* _Problem to solve_
From the records below, copy the lines that include "Finset".

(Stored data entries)
== == ==
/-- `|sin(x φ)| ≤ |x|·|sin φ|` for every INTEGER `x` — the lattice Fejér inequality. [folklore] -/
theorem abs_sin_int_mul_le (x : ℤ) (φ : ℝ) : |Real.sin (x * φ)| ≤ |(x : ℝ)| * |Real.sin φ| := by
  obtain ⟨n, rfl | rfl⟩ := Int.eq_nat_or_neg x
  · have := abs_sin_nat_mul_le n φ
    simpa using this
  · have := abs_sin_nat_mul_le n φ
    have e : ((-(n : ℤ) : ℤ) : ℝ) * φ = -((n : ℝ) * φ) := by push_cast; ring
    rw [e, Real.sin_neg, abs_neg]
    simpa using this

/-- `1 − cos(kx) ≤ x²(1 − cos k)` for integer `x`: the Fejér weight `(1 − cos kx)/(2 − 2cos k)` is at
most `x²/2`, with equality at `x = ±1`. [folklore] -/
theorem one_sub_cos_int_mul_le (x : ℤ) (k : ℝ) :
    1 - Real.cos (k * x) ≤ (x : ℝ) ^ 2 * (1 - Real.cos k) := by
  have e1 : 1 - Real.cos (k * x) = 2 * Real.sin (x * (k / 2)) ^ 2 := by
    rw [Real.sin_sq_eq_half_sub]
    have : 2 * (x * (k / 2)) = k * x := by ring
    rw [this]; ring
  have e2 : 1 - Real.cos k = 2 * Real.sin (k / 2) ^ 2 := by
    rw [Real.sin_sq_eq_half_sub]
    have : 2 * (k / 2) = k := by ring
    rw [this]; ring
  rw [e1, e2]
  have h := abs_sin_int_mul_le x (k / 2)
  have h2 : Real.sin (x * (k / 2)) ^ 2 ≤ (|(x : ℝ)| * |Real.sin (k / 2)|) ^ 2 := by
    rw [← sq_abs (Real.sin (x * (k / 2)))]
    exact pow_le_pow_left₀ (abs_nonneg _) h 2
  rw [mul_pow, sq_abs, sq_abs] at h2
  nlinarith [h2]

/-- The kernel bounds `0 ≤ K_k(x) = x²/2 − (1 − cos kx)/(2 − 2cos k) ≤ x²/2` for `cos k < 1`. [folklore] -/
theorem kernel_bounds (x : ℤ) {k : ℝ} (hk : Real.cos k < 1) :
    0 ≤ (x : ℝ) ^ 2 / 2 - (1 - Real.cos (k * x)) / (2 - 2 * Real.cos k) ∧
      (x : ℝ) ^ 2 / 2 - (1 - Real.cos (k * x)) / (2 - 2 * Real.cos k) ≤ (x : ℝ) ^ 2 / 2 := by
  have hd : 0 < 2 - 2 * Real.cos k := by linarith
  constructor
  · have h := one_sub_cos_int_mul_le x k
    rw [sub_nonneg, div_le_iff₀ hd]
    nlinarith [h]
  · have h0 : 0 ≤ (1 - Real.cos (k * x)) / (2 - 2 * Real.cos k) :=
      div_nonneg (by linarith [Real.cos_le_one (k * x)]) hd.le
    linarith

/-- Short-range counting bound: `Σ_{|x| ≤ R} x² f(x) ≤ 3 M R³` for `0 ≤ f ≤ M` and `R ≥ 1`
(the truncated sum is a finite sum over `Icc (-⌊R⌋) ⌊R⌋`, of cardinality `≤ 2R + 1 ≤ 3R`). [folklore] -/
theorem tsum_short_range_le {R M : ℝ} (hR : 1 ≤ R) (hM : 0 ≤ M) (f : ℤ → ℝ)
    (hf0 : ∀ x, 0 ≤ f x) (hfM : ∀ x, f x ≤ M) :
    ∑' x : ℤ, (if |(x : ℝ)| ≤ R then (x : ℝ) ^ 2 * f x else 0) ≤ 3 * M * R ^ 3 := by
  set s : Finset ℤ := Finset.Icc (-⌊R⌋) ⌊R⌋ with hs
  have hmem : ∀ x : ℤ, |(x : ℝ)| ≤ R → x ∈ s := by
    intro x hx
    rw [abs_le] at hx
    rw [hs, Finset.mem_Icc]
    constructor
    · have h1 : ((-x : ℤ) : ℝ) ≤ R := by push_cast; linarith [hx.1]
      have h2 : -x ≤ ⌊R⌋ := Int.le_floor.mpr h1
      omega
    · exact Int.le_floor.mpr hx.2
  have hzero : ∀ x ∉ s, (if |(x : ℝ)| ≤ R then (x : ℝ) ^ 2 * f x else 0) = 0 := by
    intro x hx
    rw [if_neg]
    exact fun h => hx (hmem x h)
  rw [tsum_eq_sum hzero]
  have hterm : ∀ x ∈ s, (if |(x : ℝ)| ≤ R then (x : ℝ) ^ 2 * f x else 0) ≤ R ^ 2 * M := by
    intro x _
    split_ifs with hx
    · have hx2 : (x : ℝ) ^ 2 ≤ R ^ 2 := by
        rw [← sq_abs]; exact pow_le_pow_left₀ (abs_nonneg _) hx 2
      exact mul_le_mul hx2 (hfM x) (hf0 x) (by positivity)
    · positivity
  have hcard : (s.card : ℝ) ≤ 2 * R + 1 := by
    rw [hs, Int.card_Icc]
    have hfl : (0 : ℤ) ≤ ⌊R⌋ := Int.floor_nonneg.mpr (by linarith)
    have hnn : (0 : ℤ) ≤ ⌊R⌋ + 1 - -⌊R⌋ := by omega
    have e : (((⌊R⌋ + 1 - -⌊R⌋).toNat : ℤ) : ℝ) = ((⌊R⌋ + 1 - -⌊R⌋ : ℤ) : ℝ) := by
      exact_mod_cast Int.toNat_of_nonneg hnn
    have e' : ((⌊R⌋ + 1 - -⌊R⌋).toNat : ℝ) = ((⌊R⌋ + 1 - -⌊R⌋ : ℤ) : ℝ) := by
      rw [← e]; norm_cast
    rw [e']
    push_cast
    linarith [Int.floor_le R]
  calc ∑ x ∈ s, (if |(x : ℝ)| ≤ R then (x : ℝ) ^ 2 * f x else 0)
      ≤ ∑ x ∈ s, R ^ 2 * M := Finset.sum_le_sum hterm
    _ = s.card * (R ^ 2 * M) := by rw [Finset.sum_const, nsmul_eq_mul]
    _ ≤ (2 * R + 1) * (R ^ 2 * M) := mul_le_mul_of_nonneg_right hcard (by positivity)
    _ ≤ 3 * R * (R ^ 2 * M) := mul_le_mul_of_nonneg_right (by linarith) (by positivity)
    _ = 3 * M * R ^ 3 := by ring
== == ==
* _Result for this task_
  set s : Finset ℤ := Finset.Icc (-⌊R⌋) ⌊R⌋ with hs
    rw [hs, Finset.mem_Icc]
      ≤ ∑ x ∈ s, R ^ 2 * M := Finset.sum_le_sum hterm
    _ = s.card * (R ^ 2 * M) := by rw [Finset.sum_const, nsmul_eq_mul]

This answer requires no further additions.